GOAL OF THE EXERCISE: Tell me how many lines of the entries below include the string "IsPeriodicDir", and give only the number.

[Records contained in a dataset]
import Summits.QuantumFields.BalabanUV.T4Continuum.Support.NE7ApeTrivialFlatEndDischarged
import Summits.QuantumFields.BalabanUV.T4Continuum.Spine.NE3.PairLandauB8
import HarnessLib

/-!
# NE7ApeTrivialFlatEndLandauRep — (APE) AT THE TRIVIAL FLAT DATUM WITH REP♭ READ AS ROW NE3's SHARED LEAF: the ONE remaining Bałaban TYPE of the END,
# [B8] Theorem 2's output at the pair `(1, U)`, is `Spine.NE3.PairLandauB8.LandauRepB8 L N (k+1) 1 U u₀ A₀ s₁ s₂ β` — the SAME hypothesis shape row NE3
# consumes (`PairLandauGaugeB8`) — so ONE discharge of [B8] Theorem 2 on the T4 carriers serves both rows

Cell `pub-balaban`, rung (B)+1 sub-cell t4, lineage `b2b-balaban-t4-ne7-p1`, generation 72 (CRUX PROVER NE7 #1, OWNER row NE7).  File G5 — over the co-owner's
(155) `NE7ApeTrivialFlatEndDischarged.smallField_of_trivialLetters_final` (t4-ne7-p2 gen 87: F55b with G♭ discharged by (152), the top normalisation by (154f),
the corner oscillation by (154g)) and row NE3's `Spine.NE3.PairLandauB8` (cell `pub-balaban-gaps`, seat ne3: the structure `LandauRepB8` = [B8] Thm 2's
conclusions (1.36)–(1.39) READ at `j = k` for a pair (background `W`, configuration `U_A`): unitary periodic gauge `u`, skew periodic `Z` with
`U_A^u = W·e^{Z}`, Landau condition, `‖Z‖ ≤ s₁ξ`, covariant differences `≤ s₁ξ²`, Hölder, rough Laplacian; `ξ = L^{−k}`).
WHY.  After (155) the END at the trivial flat datum displays, besides tangent-criticality, class data and numeric lines, exactly ONE Bałaban TYPE: a gauge
`u₀` and a representative `A₀` with `U^{u₀} = e^{A₀}`, `‖A₀‖ ≤ a₀`, `‖∇A₀‖ ≤ a₁` — [B8] Theorem 2's output (IFR #108).  Row NE3 displays the SAME theorem's
output as the structure `LandauRepB8` (its route Π ∕ repair R3; the `pub-balaban-gaps` ne3 seat's `LandauCorrection*`∕`LandauProjection*`∕`NormalPartB8*` files
work towards discharging it on the T4 carriers).  THIS FILE reads NE7's REP♭ AS that structure at the pair `(W, U_A) := (1, U)`, level `k+1`: `a₀ := s₁·(L⁻¹)^{k+1}`,
`a₁ := s₁·(L⁻¹)^{2(k+1)}` (at `W = 1` the covariant difference is the plain one, `Ad 1 = id`); the Landau∕Hölder∕Laplacian members are carried, unused.  So the
two rows' dependence on [B8] Theorem 2 is ONE named shape, and any discharge of `LandauRepB8` at flat pairs closes (APE) at the trivial datum.
WHAT ([folklore]; 0 def, 0 sorry; dimension `d + 1 ≥ 2`, `n : Type`).  **`smallField_of_landauRepB8`**: (155)'s `smallField_of_trivialLetters_final` with
`(hu₀, hu₀P, hgauge₀, hA₀P, ha₀, ha₁)` SUPPLIED by `hrep : LandauRepB8 L N (k+1) 1 U u₀ A₀ s₁ s₂ β`; every other hypothesis and the radius verbatim
(`a₀ ↦ s₁(L⁻¹)^{k+1}`, `a₁ ↦ s₁(L⁻¹)^{2(k+1)}` in the numeric lines).
HONEST FRAMING (page 1): bookkeeping by name; `LandauRepB8 … 1 U …` is [B8] Theorem 2 TYPE — a HYPOTHESIS, NOT proved (for it the configuration must be put in
the axial gauge and satisfy (1.7)∕(1.9): (1.7) is the bootstrap radius, (1.9) follows from tangent-criticality by R1 `NE7CriticalFirstVariation`); tangent-criticality
and the numeric lines remain displayed; ONE datum (the trivial one), not F31's `hape` on the data class; (APE) NOT proved unconditionally; NOT ONE-STEP, NOT NE7;
spine 0∕9; finite T⁴ rung (B)+1 — NOT infinite volume, NOT mass gap, NOT Clay.  Continuum YM on T⁴ ⇐ BetaPertH ∧ nine spine estimates (0/9 proved); BetaPertH
⇐ (D1) ∧ (D4) ∧ CAP+tail; G-an2-4 gates asym, D1 and NE2/3/4.
-/

set_option autoImplicit false

open scoped BigOperators Matrix.Norms.L2Operator

namespace Summit.QuantumFields.BalabanUV.T4Continuum.NE7ApeTrivialFlatEndLandauRep

open Literature.MathematicalPhysics.QuantumFieldTheory.Balaban1983to89
open B7Prop1Explicit B7Prop2Explicit MatrixLog UnitaryModel
open T4AveragingDeficitWall (IsUnitaryCfg IsSkewDir SmallField vary curlAt dirL1)
open T4AveragingDeficitWallBoundary (IsPeriodicCfg periodBox)
open AveragingDeficitPeriodicCounting (IsPeriodicDir)
open AveragingDeficitMultiLevelPrep (cavgIter LevelSmall)
open AveragingDeficitNearIdentity (Ad_one)
open MinimalActionLevels (perWin)
open BlockAveragePushDirSplit (flat)
open BlockAverageVaryHolo (nbRad)
open BlockAverageVaryDisc (rho0)
open B4Sect5Proof (latticeConst)
open B5Hk163Strip (kappa163)
open B5Hk163TorusHolderDecay (CdecD)
open NE3HessForm (hess dAction)
open NE3TangentCovariantTower (dirIter)
open NE3QbarIterCovLiftPrep (cruxC)
open NE3RightInverseSolveLetters (thetaLoc)
open NE3HatInvCurlLetters (curl1C)
open NE3EnergyShapes (IsUnitarySite IsPeriodicSite)
open NE3.PairLandauB8 (LandauRepB8)
open NE7ApeTrivialFlatEndDischarged (smallField_of_trivialLetters_final)

noncomputable section

variable {d : ℕ}

/-- **(APE) AT THE TRIVIAL FLAT DATUM FROM ROW NE3's `LandauRepB8` AT THE PAIR `(1, U)`**: there is `K ≥ 0` (d, L, card n only) such that for every `N ≥ 1`, `k`, every
admissible `U` (unitary; class radius `x`; plaquette radius `δ∕M²` with `δ∕M² ≤ x`; tangent-critical; IN THE FIBRE `cavgIter L (k+1) U = 1`), every
`(u₀, A₀, s₁, s₂, β)` with `LandauRepB8 L N (k+1) 1 U u₀ A₀ s₁ s₂ β` — [B8] Theorem 2's output at the pair, row NE3's shape —, every `ω` with the corner line
`M(e^{s₁(L⁻¹)^{k+1}} − 1) + 136(d+2)(d+5)M²(δ∕M²) ≤ ω`, `300(d+1)ω ≤ 1`, `e^{a₀} − 1 + 8ω∕M ≤ 1∕4`, and currencies `α₀, α₁, α̂₁` tied to `(s₁, ω)` as in (155)
with the six numeric lines: `SmallField U ((K(τ̂+ρ̂) + C_Rĝ + 28α̂²)·M⁻²)` — (155)'s radius verbatim. [folklore] -/
theorem smallField_of_landauRepB8 {n : Type} [Fintype n] [DecidableEq n] [Nonempty n] (hd : 1 ≤ d) {L : ℕ} (hL : 2 ≤ L) :
    ∃ K : ℝ, 0 ≤ K ∧ ∀ (N : ℕ) [NeZero N] (k : ℕ)
    {U : Site (d + 1) → Fin (d + 1) → (Matrix n n ℂ)ˣ} (hU : IsUnitaryCfg U) {x δ : ℝ} (hx : 0 ≤ x) (hs : LevelSmall (d + 1) L k x)
    (hUx : SmallField U x) (hδ : 0 ≤ δ) (hUδ : SmallField U (δ / ((L : ℝ) ^ (k + 1)) ^ 2)) (hδx : δ / ((L : ℝ) ^ (k + 1)) ^ 2 ≤ x)
    (hcritU : ∀ φ : Site (d + 1) → Fin (d + 1) → Matrix n n ℂ, IsSkewDir φ → IsPeriodicDir φ ((L ^ (k + 1) * N : ℕ) : ℤ) →
      dirIter L (k + 1) U φ = 0 → dAction U φ (perWin (d + 1) (L ^ (k + 1) * N)) = 0)
    (hflatTopU : cavgIter L (k + 1) U = flat)
    {u₀ : Site (d + 1) → (Matrix n n ℂ)ˣ} {A₀ : Site (d + 1) → Fin (d + 1) → Matrix n n ℂ} {s₁ s₂ β : ℝ}
    (hrep : LandauRepB8 L N (k + 1) (flat (d := d + 1) (n := n)) U u₀ A₀ s₁ s₂ β) {ω : ℝ}
    (hω' : (L : ℝ) ^ (k + 1) * (Real.exp (s₁ * ((L : ℝ)⁻¹) ^ (k + 1)) - 1)
        + 136 * ((((d + 1 : ℕ) : ℝ) + 1) * (((d + 1 : ℕ) : ℝ) + 4)) * (((L : ℝ) ^ (k + 1)) ^ 2 * (δ / ((L : ℝ) ^ (k + 1)) ^ 2)) ≤ ω)
    (hωd : 300 * ((d + 1 : ℕ) : ℝ) * ω ≤ 1) (hβ : Real.exp (s₁ * ((L : ℝ)⁻¹) ^ (k + 1)) - 1 + 8 * ω / (L : ℝ) ^ (k + 1) ≤ 1 / 4)
    {α₀ α₁ αh1 : ℝ} (hAα' : 2 * (Real.exp (s₁ * ((L : ℝ)⁻¹) ^ (k + 1)) - 1 + 8 * ω / (L : ℝ) ^ (k + 1)) ≤ α₀)
    (hA1' : 4 / 3 * (Real.exp (s₁ * ((L : ℝ)⁻¹) ^ (k + 1)) * (s₁ * (((L : ℝ)⁻¹) ^ (k + 1)) ^ 2) + 2 * (8 * ω / (L : ℝ) ^ (k + 1)) * (Real.exp (s₁ * ((L : ℝ)⁻¹) ^ (k + 1)) - 1)
        + 165 * ω / ((L : ℝ) ^ (k + 1)) ^ 2 + (8 * ω / (L : ℝ) ^ (k + 1)) ^ 2) ≤ α₁)
    (hα₁h : α₁ ≤ αh1 / ((L : ℝ) ^ (k + 1)) ^ 2)
    (hθ : cruxC (d + 1) L * (((L : ℝ) ^ (k + 1)) ^ 2 * x) < 1) (hθl : thetaLoc (d + 1) L * (((L : ℝ) ^ (k + 1)) ^ 2 * x) < 1)
    (hε : ((L : ℝ) ^ (k + 1)) ^ 2 * x ≤ 1)
    (hσ : 4 * (3 + 12 * ((d + 1 : ℕ) : ℝ)) ^ 2 * (L : ℝ) ^ (k + 1) * α₀ ≤ rho0 (d + 1) L ^ 2)
    (hS1 : (8 * (3 + 12 * ((d + 1 : ℕ) : ℝ)) * (2 + 2 * ((((d + 1 : ℕ) : ℝ) + 1) * L)
        * (1 + ((1250 * ((nbRad (d + 1) L : ℝ) + L) + 8 * (((d + 1 : ℕ) : ℝ) * L) + 2 * L) * (((d + 1 : ℕ) : ℝ) * (2 * nbRad (d + 1) L + 1) ^ (d + 1)))
            / ((L : ℝ) / (L : ℝ) ^ (d + 1))))) * ((L : ℝ) ^ (k + 1) * α₀) ≤ 1)
    (hb : 256 * (((d + 1 : ℕ) : ℝ) + 1) * L * (3 + 12 * ((d + 1 : ℕ) : ℝ)) * ((L : ℝ) ^ (k + 1) * α₀) ≤ 1),
    SmallField U
      ((K * (2 * (curl1C (d + 1) L / (1 - thetaLoc (d + 1) L * (((L : ℝ) ^ (k + 1)) ^ 2 * x)))
                * (8 * (3 + 12 * ((d + 1 : ℕ) : ℝ)) * (2 + 2 * ((((d + 1 : ℕ) : ℝ) + 1) * L)
                  * (1 + ((1250 * ((nbRad (d + 1) L : ℝ) + L) + 8 * (((d + 1 : ℕ) : ℝ) * L) + 2 * L)
                      * (((d + 1 : ℕ) : ℝ) * (2 * nbRad (d + 1) L + 1) ^ (d + 1))) / ((L : ℝ) / (L : ℝ) ^ (d + 1)))))
                * δ * ((L : ℝ) ^ (k + 1) * α₀)
              + (Fintype.card (T4AveragingDeficitWall.Plane (d + 1)) : ℝ)
                * (144 * (((L : ℝ) ^ (k + 1) * α₀) * αh1) + 5440 * ((L : ℝ) ^ (k + 1) * α₀) ^ 3 + 8 * (αh1 * αh1)
                    + 304 * (αh1 * ((L : ℝ) ^ (k + 1) * α₀) ^ 2) + 2688 * ((L : ℝ) ^ (k + 1) * α₀) ^ 4))
          + Fintype.card n * (2 * (CdecD d * (((d : ℝ) + 1) * (2 * ((d : ℝ) + 1))
              * ((2 + 32 / (kappa163 (d + 1) / (d + 1)) ^ 2) * latticeConst (d + 1) (kappa163 (d + 1) / (d + 1) / 2)))))
            * (0 + 28 * ((3 + 12 * ((d + 1 : ℕ) : ℝ)) * ((L : ℝ) ^ (k + 1) * α₀)
                  + 4 * (3 + 12 * ((d + 1 : ℕ) : ℝ)) ^ 3 / rho0 (d + 1) L ^ 2 * ((L : ℝ) ^ (k + 1) * α₀) ^ 2) ^ 2
                + 4 * (4 * (3 + 12 * ((d + 1 : ℕ) : ℝ)) ^ 3 / rho0 (d + 1) L ^ 2 * ((L : ℝ) ^ (k + 1) * α₀) ^ 2))
          + 28 * ((L : ℝ) ^ (k + 1) * α₀) ^ 2)
        / ((L : ℝ) ^ (k + 1)) ^ 2) := by
  obtain ⟨K, hK, h⟩ := smallField_of_trivialLetters_final (n := n) hd hL
  refine ⟨K, hK, ?_⟩
  intro N _ k U hU x δ hx hs hUx hδ hUδ hδx hcritU hflatTopU u₀ A₀ s₁ s₂ β hrep ω hω' hωd hβ α₀ α₁ αh1 hAα' hA1' hα₁h hθ hθl hε hσ hS1 hb
  have hNL : (N * L ^ (k + 1) : ℕ) = L ^ (k + 1) * N := Nat.mul_comm _ _
  have hu₀P : ∀ (y : Site (d + 1)) (i : Fin (d + 1)), u₀ (y + (((L ^ (k + 1) * N : ℕ) : ℤ)) • e i) = u₀ y := fun y i => by
    rw [← hNL]; exact hrep.periodic y i
  have hA₀P : IsPeriodicDir A₀ ((L ^ (k + 1) * N : ℕ) : ℤ) := by rw [← hNL]; exact hrep.per
  have ha₁ : ∀ (y : Site (d + 1)) (κ τ : Fin (d + 1)), ‖A₀ (y + e τ) κ - A₀ y κ‖ ≤ s₁ * (((L : ℝ)⁻¹) ^ (k + 1)) ^ 2 := fun y κ τ => by
    have hg := hrep.grad κ y τ
    rwa [Ad_one] at hg
  exact h N k hU hx hs hUx hδ hUδ hδx hcritU hflatTopU hrep.unitary hu₀P hrep.rep hA₀P hrep.sup ha₁ hω' hωd hβ hAα' hA1' hα₁h hθ hθl hε hσ hS1 hb

end

end Summit.QuantumFields.BalabanUV.T4Continuum.NE7ApeTrivialFlatEndLandauRep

TASK OUTPUT: 3